■ WHAT IS REQUIRED ■
Check each line of the material below for "TorusSite". Report how many have it, with no other words.
============================================================
import Mathlib
import HarnessLib
import Summits.HubbardSuperconductivity.HubbardSuperconductivity.Theorems.KLProgrammeKLRegimeSplitLegDressing
import Summits.HubbardSuperconductivity.HubbardSuperconductivity.Theorems.KLProgrammeKLRegimeSplitThermalLayerExt

/-!
# Route `KLProgramme` — crux K3 split, ENGINE child (gen 3): the per-leg dressing size UNIFORMLY ON THE EXTENDED LADDER `n ≤ n_β + 1`
# (k3c2-p2's thermal factor `(π/β)/Λ_n ≤ 4` ⇒ the scale-uniform constant `βL²·(64·cr·4^{−n} + 32·cz)·|U|`) (cell gate-hubbard-kl, seat hubbard-kl-k3c2-p3)

`klld_leg_dressing_le` (`…SplitLegDressing`) bounds the per-leg dressing by `βL²·(64·cr·|U|·4^{−n} + 16·cz·|U| + 4·cz·|U|·(π/β)/Λ_n)`.  On the
engine's ladder `n ≤ nScales β + 1` with `β ≥ klBetaMin` the temperature-to-scale ratio obeys `(π/β)/Λ_n ≤ 4` (`π/β ≤ Λ_{n_β}` — k3c2-p2's
`klth_pi_div_le_klScale_nScales` — and `Λ_{n_β} = 4·Λ_{n_β+1} ≤ 4·Λ_n`: k3c2-p2's `klte_ratio_le_four`; above the thermal layer it is even `≤ 4^{-(n_β−n)}`, `klth_ratio_le_inv_pow`),
so the size is `≤ βL²·(64·cr·4^{−n} + 32·cz)·|U|` with constants independent of `β, L, M, n` — the form an engine proof carries in its bookkeeping
(residual part → `legDressBarQ`'s quadratic profile once multiplied by the value `Klam|U|`; the `32·cz·|U|` part is the SLOT reading of the
slope/field-strength dressing, which the engine replaces by its own second-order sizes, `…LegBudget`).  Pure arithmetic; nothing about the model.
-/

noncomputable section

namespace Summit.HubbardSuperconductivity.HubbardSuperconductivity.Theorems.KLRegimeSplit

set_option linter.dupNamespace false -- summit = problem name (single-conjunct summit), D-0017

open Real Finset Literature.MathematicalPhysics.QuantumLattice Literature.Probability.LatticeModels
open Summit.HubbardSuperconductivity.HubbardSuperconductivity.Theorems.KLProgrammeLegKernels

section Model

variable {L M : ℕ} [NeZero L] [NeZero M]

/-- **THE PER-LEG DRESSING SIZE, UNIFORM ON THE LADDER**: under the history slots at `n − 1` as in `klld_leg_dressing_le`, for `β ≥ klBetaMin`
and `1 ≤ n ≤ nScales β + 1`,
`‖slice entry on the leg‖ · ‖Σ_{n−1}(ω₀,k⃗,σ)‖ ≤ βL² · (64·cr·4^{−n} + 32·cz) · |U|`. -/
theorem klld_leg_dressing_le_ladder {β U μ : ℝ} (hβ : klBetaMin ≤ β) {K : TrigPolyC4v} {R : RenConsts} (hcr : 0 ≤ R.cr)
    (hcz : 0 ≤ R.cz) {n : ℕ} (hn : 1 ≤ n) (hN : n ≤ nScales β + 1) (hE0 : SelfEnergySymmetric L M β U μ K (n - 1))
    (hren : RenormalisedAtF L M β U μ K R (n - 1)) (hsl : TwoLegSlopes L M R β U μ K (n - 1)) (k : TorusSite 2 L) (σ c c' : Fin 2) :
    ‖hubbardCovSliceCT L M β μ 0 K (klScale klE0 n) (klScale klE0 (n - 1)) (((omega0 M, k), σ), c) (((omega0 M, k), σ), c')‖ *
        ‖klSelfEnergy L M β U μ K klE0 (n - 1) (omega0 M, k) σ‖ ≤
      β * (L : ℝ) ^ 2 * ((64 * R.cr * ((4 : ℝ) ^ n)⁻¹ + 32 * R.cz) * |U|) := by
  have hβpos : 0 < β := pos_of_klBetaMin_le hβ
  have h := klld_leg_dressing_le (L := L) (M := M) hβpos hcr hcz hn hE0 hren hsl k σ c c'
  have hr := klte_ratio_le_four hβ hN
  have hβL : 0 ≤ β * (L : ℝ) ^ 2 := by positivity
  have hU := abs_nonneg U
  have hczU : 0 ≤ R.cz * |U| := mul_nonneg hcz hU
  have hmono : 64 * R.cr * |U| * ((4 : ℝ) ^ n)⁻¹ + 16 * R.cz * |U| + 4 * R.cz * |U| * ((Real.pi / β) / klScale klE0 n) ≤
      (64 * R.cr * ((4 : ℝ) ^ n)⁻¹ + 32 * R.cz) * |U| := by
    nlinarith
  exact h.trans (mul_le_mul_of_nonneg_left hmono hβL)

/-- The summed form over the four legs of a configuration, uniform on the ladder: `≤ βL²·(64·cr·4^{−n} + 32·cz)·|U| · legSliceCountT … n legs`. -/
theorem klld_sum_leg_dressing_le_ladder {β U μ : ℝ} (hβ : klBetaMin ≤ β) {K : TrigPolyC4v} {R : RenConsts} (hcr : 0 ≤ R.cr)
    (hcz : 0 ≤ R.cz) {n : ℕ} (hn : 1 ≤ n) (hN : n ≤ nScales β + 1) (hE0 : SelfEnergySymmetric L M β U μ K (n - 1))
    (hren : RenormalisedAtF L M β U μ K R (n - 1)) (hsl : TwoLegSlopes L M R β U μ K (n - 1)) (k : Fin 4 → TorusSite 2 L)
    (σ c c' : Fin 4 → Fin 2) :
    ∑ i : Fin 4, ‖hubbardCovSliceCT L M β μ 0 K (klScale klE0 n) (klScale klE0 (n - 1)) (((omega0 M, k i), σ i), c i)
        (((omega0 M, k i), σ i), c' i)‖ * ‖klSelfEnergy L M β U μ K klE0 (n - 1) (omega0 M, k i) (σ i)‖ ≤
      β * (L : ℝ) ^ 2 * ((64 * R.cr * ((4 : ℝ) ^ n)⁻¹ + 32 * R.cz) * |U|) * (legSliceCountT L β μ K n k : ℝ) := by
  have hβpos : 0 < β := pos_of_klBetaMin_le hβ
  have h := klld_sum_leg_dressing_le (L := L) (M := M) hβpos hcr hcz hn hE0 hren hsl k σ c c'
  have hr := klte_ratio_le_four hβ hN
  have hβL : 0 ≤ β * (L : ℝ) ^ 2 := by positivity
  have hU := abs_nonneg U
  have hczU : 0 ≤ R.cz * |U| := mul_nonneg hcz hU
  have hmono : β * (L : ℝ) ^ 2 *
      (64 * R.cr * |U| * ((4 : ℝ) ^ n)⁻¹ + 16 * R.cz * |U| + 4 * R.cz * |U| * ((Real.pi / β) / klScale klE0 n)) ≤
      β * (L : ℝ) ^ 2 * ((64 * R.cr * ((4 : ℝ) ^ n)⁻¹ + 32 * R.cz) * |U|) :=
    mul_le_mul_of_nonneg_left (by nlinarith) hβL
  exact h.trans (mul_le_mul_of_nonneg_right hmono (Nat.cast_nonneg _))

end Model

end Summit.HubbardSuperconductivity.HubbardSuperconductivity.Theorems.KLRegimeSplit

end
============================================================
■ YOUR SOLUTION ■
2